- [What the exercise asks] Write the full listing out again, keeping every line exactly as it is.

Content starts

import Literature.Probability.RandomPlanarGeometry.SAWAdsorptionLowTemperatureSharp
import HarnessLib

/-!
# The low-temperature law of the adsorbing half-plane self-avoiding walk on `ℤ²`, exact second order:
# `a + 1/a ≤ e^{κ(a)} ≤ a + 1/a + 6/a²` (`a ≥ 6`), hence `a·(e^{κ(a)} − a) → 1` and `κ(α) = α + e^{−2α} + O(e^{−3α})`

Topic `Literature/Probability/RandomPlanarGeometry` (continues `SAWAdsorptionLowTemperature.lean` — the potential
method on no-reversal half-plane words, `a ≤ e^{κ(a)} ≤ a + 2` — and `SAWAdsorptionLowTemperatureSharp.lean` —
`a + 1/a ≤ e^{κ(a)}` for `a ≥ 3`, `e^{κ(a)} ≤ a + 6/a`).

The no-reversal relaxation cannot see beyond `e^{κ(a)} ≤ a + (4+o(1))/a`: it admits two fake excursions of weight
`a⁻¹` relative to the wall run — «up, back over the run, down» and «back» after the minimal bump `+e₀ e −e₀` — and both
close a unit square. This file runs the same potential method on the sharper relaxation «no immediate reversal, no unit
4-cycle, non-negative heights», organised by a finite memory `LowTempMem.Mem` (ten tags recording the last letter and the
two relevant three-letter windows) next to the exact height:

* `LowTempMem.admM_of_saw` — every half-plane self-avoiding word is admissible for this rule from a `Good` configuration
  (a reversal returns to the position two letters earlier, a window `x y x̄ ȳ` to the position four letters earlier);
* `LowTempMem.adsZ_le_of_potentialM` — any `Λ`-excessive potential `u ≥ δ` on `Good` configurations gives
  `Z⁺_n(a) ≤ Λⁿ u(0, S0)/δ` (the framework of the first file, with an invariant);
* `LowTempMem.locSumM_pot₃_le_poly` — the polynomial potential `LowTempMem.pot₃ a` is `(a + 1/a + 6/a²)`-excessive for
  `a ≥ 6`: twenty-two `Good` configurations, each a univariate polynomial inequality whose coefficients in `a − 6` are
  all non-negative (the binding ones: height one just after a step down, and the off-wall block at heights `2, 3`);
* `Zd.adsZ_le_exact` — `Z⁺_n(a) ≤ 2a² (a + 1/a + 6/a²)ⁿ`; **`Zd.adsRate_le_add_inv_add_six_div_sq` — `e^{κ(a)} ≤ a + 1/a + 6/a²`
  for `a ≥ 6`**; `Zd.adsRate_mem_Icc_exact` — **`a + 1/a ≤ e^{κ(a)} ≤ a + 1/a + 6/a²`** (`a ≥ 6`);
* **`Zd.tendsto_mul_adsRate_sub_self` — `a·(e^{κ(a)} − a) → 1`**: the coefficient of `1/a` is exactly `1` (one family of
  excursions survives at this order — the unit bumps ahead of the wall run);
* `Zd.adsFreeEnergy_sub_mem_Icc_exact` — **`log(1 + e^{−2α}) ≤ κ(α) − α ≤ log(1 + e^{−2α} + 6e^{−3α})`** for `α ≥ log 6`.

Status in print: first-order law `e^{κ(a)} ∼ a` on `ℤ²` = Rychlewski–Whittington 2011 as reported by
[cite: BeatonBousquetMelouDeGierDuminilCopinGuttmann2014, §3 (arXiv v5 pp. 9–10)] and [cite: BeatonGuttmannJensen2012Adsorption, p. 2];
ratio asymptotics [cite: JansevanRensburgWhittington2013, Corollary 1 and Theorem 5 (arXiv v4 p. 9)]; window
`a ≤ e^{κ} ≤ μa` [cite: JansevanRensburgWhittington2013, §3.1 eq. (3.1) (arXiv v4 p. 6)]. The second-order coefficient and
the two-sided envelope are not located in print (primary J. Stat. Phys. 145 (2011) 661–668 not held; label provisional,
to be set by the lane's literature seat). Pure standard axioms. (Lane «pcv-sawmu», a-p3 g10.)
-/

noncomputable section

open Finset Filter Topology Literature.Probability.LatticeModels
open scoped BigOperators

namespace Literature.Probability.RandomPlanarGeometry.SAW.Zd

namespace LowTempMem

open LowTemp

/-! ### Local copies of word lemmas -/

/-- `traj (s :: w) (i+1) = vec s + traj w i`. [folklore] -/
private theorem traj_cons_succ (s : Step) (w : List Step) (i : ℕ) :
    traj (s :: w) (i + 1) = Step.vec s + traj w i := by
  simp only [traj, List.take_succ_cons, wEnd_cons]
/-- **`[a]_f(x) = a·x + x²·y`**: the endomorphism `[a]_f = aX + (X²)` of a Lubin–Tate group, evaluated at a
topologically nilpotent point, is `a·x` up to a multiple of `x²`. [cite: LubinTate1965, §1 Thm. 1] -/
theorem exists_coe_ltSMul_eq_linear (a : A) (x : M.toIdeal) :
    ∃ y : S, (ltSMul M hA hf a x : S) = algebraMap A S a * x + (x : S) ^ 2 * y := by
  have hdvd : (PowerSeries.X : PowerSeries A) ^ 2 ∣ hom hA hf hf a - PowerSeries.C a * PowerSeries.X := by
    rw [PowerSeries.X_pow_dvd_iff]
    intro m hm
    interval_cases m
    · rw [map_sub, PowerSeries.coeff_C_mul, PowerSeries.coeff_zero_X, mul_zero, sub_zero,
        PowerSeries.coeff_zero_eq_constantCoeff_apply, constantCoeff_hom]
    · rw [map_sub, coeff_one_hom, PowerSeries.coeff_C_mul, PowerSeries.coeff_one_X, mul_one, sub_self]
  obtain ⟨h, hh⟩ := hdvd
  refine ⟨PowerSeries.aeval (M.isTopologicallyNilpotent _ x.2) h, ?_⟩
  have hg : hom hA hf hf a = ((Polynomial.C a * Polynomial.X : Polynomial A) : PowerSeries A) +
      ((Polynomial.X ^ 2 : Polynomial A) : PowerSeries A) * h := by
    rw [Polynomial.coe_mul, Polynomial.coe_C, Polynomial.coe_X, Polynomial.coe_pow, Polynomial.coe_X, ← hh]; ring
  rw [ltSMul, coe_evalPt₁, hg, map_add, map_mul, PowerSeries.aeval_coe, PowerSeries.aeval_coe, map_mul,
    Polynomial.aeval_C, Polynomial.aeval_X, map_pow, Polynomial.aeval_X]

Content ends

- [Exercise result]
import Literature.Probability.RandomPlanarGeometry.SAWAdsorptionLowTemperatureSharp
import HarnessLib

/-!
# The low-temperature law of the adsorbing half-plane self-avoiding walk on `ℤ²`, exact second order:
# `a + 1/a ≤ e^{κ(a)} ≤ a + 1/a + 6/a²` (`a ≥ 6`), hence `a·(e^{κ(a)} − a) → 1` and `κ(α) = α + e^{−2α} + O(e^{−3α})`

Topic `Literature/Probability/RandomPlanarGeometry` (continues `SAWAdsorptionLowTemperature.lean` — the potential
method on no-reversal half-plane words, `a ≤ e^{κ(a)} ≤ a + 2` — and `SAWAdsorptionLowTemperatureSharp.lean` —
`a + 1/a ≤ e^{κ(a)}` for `a ≥ 3`, `e^{κ(a)} ≤ a + 6/a`).

The no-reversal relaxation cannot see beyond `e^{κ(a)} ≤ a + (4+o(1))/a`: it admits two fake excursions of weight
`a⁻¹` relative to the wall run — «up, back over the run, down» and «back» after the minimal bump `+e₀ e −e₀` — and both
close a unit square. This file runs the same potential method on the sharper relaxation «no immediate reversal, no unit
4-cycle, non-negative heights», organised by a finite memory `LowTempMem.Mem` (ten tags recording the last letter and the
two relevant three-letter windows) next to the exact height:

* `LowTempMem.admM_of_saw` — every half-plane self-avoiding word is admissible for this rule from a `Good` configuration
  (a reversal returns to the position two letters earlier, a window `x y x̄ ȳ` to the position four letters earlier);
* `LowTempMem.adsZ_le_of_potentialM` — any `Λ`-excessive potential `u ≥ δ` on `Good` configurations gives
  `Z⁺_n(a) ≤ Λⁿ u(0, S0)/δ` (the framework of the first file, with an invariant);
* `LowTempMem.locSumM_pot₃_le_poly` — the polynomial potential `LowTempMem.pot₃ a` is `(a + 1/a + 6/a²)`-excessive for
  `a ≥ 6`: twenty-two `Good` configurations, each a univariate polynomial inequality whose coefficients in `a − 6` are
  all non-negative (the binding ones: height one just after a step down, and the off-wall block at heights `2, 3`);
* `Zd.adsZ_le_exact` — `Z⁺_n(a) ≤ 2a² (a + 1/a + 6/a²)ⁿ`; **`Zd.adsRate_le_add_inv_add_six_div_sq` — `e^{κ(a)} ≤ a + 1/a + 6/a²`
  for `a ≥ 6`**; `Zd.adsRate_mem_Icc_exact` — **`a + 1/a ≤ e^{κ(a)} ≤ a + 1/a + 6/a²`** (`a ≥ 6`);
* **`Zd.tendsto_mul_adsRate_sub_self` — `a·(e^{κ(a)} − a) → 1`**: the coefficient of `1/a` is exactly `1` (one family of
  excursions survives at this order — the unit bumps ahead of the wall run);
* `Zd.adsFreeEnergy_sub_mem_Icc_exact` — **`log(1 + e^{−2α}) ≤ κ(α) − α ≤ log(1 + e^{−2α} + 6e^{−3α})`** for `α ≥ log 6`.

Status in print: first-order law `e^{κ(a)} ∼ a` on `ℤ²` = Rychlewski–Whittington 2011 as reported by
[cite: BeatonBousquetMelouDeGierDuminilCopinGuttmann2014, §3 (arXiv v5 pp. 9–10)] and [cite: BeatonGuttmannJensen2012Adsorption, p. 2];
ratio asymptotics [cite: JansevanRensburgWhittington2013, Corollary 1 and Theorem 5 (arXiv v4 p. 9)]; window
`a ≤ e^{κ} ≤ μa` [cite: JansevanRensburgWhittington2013, §3.1 eq. (3.1) (arXiv v4 p. 6)]. The second-order coefficient and
the two-sided envelope are not located in print (primary J. Stat. Phys. 145 (2011) 661–668 not held; label provisional,
to be set by the lane's literature seat). Pure standard axioms. (Lane «pcv-sawmu», a-p3 g10.)
-/

noncomputable section

open Finset Filter Topology Literature.Probability.LatticeModels
open scoped BigOperators

namespace Literature.Probability.RandomPlanarGeometry.SAW.Zd

namespace LowTempMem

open LowTemp

/-! ### Local copies of word lemmas -/

/-- `traj (s :: w) (i+1) = vec s + traj w i`. [folklore] -/
private theorem traj_cons_succ (s : Step) (w : List Step) (i : ℕ) :
    traj (s :: w) (i + 1) = Step.vec s + traj w i := by
  simp only [traj, List.take_succ_cons, wEnd_cons]
/-- **`[a]_f(x) = a·x + x²·y`**: the endomorphism `[a]_f = aX + (X²)` of a Lubin–Tate group, evaluated at a
topologically nilpotent point, is `a·x` up to a multiple of `x²`. [cite: LubinTate1965, §1 Thm. 1] -/
theorem exists_coe_ltSMul_eq_linear (a : A) (x : M.toIdeal) :
    ∃ y : S, (ltSMul M hA hf a x : S) = algebraMap A S a * x + (x : S) ^ 2 * y := by
  have hdvd : (PowerSeries.X : PowerSeries A) ^ 2 ∣ hom hA hf hf a - PowerSeries.C a * PowerSeries.X := by
    rw [PowerSeries.X_pow_dvd_iff]
    intro m hm
    interval_cases m
    · rw [map_sub, PowerSeries.coeff_C_mul, PowerSeries.coeff_zero_X, mul_zero, sub_zero,
        PowerSeries.coeff_zero_eq_constantCoeff_apply, constantCoeff_hom]
    · rw [map_sub, coeff_one_hom, PowerSeries.coeff_C_mul, PowerSeries.coeff_one_X, mul_one, sub_self]
  obtain ⟨h, hh⟩ := hdvd
  refine ⟨PowerSeries.aeval (M.isTopologicallyNilpotent _ x.2) h, ?_⟩
  have hg : hom hA hf hf a = ((Polynomial.C a * Polynomial.X : Polynomial A) : PowerSeries A) +
      ((Polynomial.X ^ 2 : Polynomial A) : PowerSeries A) * h := by
    rw [Polynomial.coe_mul, Polynomial.coe_C, Polynomial.coe_X, Polynomial.coe_pow, Polynomial.coe_X, ← hh]; ring
  rw [ltSMul, coe_evalPt₁, hg, map_add, map_mul, PowerSeries.aeval_coe, PowerSeries.aeval_coe, map_mul,
    Polynomial.aeval_C, Polynomial.aeval_X, map_pow, Polynomial.aeval_X]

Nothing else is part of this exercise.